[Exercise requirements]: For this exercise, restate word for word only the lines from the first line of the data to the line containing "# (and neither".

[Records supplied]:
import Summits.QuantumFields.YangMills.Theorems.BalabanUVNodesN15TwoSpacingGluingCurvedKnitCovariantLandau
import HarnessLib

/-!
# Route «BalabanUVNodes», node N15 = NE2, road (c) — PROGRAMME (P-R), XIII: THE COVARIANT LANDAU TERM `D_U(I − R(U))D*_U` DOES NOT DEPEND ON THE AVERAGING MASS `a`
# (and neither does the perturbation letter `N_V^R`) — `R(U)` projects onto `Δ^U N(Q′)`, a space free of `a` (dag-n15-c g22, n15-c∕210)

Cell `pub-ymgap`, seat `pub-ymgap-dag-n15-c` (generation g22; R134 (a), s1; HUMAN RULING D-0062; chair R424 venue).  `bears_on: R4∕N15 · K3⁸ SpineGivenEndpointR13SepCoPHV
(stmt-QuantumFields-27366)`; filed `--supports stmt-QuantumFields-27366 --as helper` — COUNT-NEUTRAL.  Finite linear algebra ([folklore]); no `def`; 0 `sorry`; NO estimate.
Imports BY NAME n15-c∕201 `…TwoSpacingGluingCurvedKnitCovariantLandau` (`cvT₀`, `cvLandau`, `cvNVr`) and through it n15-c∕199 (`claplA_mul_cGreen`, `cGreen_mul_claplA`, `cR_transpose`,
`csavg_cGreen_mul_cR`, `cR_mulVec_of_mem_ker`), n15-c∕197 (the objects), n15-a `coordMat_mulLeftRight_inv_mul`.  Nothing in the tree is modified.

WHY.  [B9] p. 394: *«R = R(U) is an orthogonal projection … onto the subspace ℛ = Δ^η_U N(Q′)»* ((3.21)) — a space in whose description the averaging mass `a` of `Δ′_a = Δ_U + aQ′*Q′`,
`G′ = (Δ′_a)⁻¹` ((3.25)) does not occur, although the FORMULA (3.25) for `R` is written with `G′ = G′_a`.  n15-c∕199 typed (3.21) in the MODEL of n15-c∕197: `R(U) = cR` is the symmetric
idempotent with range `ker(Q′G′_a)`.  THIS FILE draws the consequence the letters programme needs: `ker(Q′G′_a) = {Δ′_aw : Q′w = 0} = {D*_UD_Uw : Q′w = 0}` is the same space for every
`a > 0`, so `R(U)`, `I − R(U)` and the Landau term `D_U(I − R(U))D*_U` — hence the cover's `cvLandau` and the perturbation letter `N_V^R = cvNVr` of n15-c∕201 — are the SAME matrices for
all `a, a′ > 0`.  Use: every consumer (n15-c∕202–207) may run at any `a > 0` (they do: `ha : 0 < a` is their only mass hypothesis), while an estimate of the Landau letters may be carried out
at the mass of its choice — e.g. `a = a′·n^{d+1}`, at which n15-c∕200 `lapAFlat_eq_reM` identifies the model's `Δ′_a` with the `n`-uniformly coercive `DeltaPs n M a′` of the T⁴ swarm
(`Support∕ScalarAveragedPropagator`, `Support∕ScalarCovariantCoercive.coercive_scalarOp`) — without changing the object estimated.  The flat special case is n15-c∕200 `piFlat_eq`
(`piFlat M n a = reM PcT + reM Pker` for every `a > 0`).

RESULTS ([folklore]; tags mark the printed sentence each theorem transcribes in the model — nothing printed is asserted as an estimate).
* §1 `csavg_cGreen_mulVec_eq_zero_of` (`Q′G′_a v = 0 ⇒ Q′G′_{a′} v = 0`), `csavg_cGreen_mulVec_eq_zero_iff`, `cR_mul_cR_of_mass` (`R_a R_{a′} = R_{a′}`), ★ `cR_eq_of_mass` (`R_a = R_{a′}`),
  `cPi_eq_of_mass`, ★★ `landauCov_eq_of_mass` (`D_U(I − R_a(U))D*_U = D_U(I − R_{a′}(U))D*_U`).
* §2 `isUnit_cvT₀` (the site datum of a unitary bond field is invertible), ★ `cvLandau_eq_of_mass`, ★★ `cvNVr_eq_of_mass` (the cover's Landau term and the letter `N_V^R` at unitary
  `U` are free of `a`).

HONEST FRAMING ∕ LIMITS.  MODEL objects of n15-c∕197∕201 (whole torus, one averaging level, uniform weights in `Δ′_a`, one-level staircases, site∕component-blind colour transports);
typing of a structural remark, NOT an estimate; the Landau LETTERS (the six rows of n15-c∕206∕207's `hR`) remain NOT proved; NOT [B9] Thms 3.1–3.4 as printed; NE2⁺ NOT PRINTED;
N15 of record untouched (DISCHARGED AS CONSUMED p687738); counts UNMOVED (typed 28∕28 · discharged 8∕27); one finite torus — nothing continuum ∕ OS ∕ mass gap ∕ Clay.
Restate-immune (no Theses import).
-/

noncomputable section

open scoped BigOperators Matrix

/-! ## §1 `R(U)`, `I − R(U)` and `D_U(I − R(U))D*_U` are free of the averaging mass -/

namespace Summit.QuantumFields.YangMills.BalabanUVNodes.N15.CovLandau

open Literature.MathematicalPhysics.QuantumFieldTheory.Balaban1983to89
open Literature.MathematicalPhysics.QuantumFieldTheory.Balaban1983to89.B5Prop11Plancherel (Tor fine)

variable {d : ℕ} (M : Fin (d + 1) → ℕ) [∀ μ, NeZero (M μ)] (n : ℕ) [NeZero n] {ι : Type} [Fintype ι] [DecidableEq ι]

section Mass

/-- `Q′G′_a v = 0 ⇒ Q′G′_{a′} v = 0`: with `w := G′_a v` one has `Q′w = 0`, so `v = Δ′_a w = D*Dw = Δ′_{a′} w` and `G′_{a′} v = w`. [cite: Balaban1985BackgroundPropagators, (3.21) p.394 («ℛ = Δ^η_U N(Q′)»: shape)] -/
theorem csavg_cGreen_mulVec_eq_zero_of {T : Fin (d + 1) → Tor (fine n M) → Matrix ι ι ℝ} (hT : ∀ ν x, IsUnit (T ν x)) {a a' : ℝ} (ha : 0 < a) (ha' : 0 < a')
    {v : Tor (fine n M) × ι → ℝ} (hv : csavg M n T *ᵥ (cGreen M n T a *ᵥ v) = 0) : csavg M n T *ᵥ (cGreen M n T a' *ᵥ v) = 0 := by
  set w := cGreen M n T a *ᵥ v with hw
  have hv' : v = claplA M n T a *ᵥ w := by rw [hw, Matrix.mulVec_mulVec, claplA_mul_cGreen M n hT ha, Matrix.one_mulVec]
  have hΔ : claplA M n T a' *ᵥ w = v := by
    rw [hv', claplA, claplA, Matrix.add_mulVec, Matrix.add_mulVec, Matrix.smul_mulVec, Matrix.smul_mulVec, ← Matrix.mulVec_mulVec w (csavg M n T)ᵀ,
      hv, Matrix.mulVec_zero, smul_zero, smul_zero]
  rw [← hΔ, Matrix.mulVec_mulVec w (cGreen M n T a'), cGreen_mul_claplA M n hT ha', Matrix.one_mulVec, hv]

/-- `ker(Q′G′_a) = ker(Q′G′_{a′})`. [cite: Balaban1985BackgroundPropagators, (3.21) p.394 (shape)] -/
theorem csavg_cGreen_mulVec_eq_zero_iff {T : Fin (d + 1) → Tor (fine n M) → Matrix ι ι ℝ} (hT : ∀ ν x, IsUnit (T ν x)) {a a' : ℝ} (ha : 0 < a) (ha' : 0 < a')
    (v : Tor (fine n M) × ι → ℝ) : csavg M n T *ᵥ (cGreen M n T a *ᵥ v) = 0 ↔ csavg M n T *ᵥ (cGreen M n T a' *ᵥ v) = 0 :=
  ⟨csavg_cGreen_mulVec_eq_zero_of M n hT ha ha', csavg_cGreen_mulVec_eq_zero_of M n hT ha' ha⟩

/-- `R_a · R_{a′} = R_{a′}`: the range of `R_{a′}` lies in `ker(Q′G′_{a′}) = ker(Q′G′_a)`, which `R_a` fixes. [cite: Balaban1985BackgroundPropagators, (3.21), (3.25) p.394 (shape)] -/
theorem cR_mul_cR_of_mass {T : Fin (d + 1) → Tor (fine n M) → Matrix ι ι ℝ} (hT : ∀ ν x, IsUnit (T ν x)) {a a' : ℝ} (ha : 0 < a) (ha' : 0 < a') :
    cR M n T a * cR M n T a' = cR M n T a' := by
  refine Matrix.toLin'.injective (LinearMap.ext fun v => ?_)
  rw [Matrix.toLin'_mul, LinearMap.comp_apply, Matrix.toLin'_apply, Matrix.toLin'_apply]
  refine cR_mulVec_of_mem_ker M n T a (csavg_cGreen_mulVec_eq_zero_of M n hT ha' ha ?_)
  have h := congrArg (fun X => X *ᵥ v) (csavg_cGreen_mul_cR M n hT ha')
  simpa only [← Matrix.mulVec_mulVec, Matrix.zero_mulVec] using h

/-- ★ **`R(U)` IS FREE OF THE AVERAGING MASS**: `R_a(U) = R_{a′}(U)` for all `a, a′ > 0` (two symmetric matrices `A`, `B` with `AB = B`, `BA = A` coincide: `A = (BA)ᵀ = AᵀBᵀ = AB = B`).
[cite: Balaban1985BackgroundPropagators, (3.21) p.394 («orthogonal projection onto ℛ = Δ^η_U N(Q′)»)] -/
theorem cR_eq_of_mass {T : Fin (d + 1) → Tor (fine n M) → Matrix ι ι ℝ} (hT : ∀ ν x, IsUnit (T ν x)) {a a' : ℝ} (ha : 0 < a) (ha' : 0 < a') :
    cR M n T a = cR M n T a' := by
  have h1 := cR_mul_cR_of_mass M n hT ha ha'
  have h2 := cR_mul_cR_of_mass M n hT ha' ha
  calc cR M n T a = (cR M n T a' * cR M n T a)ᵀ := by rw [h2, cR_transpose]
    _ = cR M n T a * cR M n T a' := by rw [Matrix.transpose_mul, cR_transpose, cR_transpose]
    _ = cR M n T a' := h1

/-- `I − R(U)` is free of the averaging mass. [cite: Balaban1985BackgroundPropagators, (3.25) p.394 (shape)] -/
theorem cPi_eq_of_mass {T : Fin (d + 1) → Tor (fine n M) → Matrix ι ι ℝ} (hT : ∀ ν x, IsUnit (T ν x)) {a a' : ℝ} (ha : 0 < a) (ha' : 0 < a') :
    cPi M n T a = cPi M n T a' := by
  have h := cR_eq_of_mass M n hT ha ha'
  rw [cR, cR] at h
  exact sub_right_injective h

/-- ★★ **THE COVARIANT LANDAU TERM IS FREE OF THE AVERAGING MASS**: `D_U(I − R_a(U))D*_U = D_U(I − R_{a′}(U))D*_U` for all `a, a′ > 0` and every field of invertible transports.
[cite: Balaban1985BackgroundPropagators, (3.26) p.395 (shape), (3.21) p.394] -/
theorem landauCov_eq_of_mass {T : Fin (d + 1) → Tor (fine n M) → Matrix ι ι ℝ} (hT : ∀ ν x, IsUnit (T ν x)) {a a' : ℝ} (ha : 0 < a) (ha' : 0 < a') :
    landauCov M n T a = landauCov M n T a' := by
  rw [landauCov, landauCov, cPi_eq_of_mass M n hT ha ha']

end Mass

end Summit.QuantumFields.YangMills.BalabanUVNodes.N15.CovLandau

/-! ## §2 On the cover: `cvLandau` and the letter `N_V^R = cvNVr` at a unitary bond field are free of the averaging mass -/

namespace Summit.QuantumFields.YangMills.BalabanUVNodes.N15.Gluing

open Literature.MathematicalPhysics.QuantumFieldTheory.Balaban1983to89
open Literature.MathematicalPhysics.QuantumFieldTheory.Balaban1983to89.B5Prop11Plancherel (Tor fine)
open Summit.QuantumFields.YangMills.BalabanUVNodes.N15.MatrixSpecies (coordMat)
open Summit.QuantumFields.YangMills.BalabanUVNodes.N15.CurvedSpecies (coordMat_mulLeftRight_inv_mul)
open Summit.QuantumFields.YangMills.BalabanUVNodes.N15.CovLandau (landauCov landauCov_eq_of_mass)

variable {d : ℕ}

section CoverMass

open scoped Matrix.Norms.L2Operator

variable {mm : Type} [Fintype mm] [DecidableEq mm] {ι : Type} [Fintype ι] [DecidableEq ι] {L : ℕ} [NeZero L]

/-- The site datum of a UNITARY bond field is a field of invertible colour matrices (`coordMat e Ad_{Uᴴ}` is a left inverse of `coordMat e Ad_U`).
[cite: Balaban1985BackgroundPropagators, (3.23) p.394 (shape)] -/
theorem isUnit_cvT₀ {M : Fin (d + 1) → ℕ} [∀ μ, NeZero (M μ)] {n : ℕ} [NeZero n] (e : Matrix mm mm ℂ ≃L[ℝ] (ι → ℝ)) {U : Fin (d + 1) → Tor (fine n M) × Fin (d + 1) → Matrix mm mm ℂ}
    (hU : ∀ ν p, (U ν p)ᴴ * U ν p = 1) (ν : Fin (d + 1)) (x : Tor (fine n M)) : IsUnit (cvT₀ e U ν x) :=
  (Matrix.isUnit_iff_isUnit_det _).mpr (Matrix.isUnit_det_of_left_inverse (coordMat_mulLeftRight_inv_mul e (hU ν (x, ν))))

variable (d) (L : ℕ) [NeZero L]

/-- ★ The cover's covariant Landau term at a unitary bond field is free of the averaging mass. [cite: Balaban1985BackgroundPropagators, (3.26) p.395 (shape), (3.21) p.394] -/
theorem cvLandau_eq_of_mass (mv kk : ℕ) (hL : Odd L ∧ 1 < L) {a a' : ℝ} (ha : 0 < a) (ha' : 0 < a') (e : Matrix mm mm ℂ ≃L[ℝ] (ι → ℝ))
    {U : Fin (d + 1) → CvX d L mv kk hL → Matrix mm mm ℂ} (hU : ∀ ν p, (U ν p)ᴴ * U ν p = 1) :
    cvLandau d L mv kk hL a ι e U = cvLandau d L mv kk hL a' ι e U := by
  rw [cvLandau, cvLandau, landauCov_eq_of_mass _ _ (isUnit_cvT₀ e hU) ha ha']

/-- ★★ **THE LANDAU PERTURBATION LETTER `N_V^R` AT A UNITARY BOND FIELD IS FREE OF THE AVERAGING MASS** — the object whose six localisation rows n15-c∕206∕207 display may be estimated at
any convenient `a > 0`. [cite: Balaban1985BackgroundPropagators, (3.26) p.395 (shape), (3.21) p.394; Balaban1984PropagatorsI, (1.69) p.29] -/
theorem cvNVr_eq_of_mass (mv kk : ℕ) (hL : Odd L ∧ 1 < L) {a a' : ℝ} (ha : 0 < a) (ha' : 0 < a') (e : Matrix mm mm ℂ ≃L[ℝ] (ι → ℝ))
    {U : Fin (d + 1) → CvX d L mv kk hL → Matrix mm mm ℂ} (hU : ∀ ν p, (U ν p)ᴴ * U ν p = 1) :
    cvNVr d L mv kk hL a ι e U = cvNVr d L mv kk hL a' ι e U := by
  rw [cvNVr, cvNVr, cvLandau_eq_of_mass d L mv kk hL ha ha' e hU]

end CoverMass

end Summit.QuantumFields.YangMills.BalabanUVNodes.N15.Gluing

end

[Final answer]:
import Summits.QuantumFields.YangMills.Theorems.BalabanUVNodesN15TwoSpacingGluingCurvedKnitCovariantLandau
import HarnessLib

/-!
# Route «BalabanUVNodes», node N15 = NE2, road (c) — PROGRAMME (P-R), XIII: THE COVARIANT LANDAU TERM `D_U(I − R(U))D*_U` DOES NOT DEPEND ON THE AVERAGING MASS `a`
# (and neither does the perturbation letter `N_V^R`) — `R(U)` projects onto `Δ^U N(Q′)`, a space free of `a` (dag-n15-c g22, n15-c∕210)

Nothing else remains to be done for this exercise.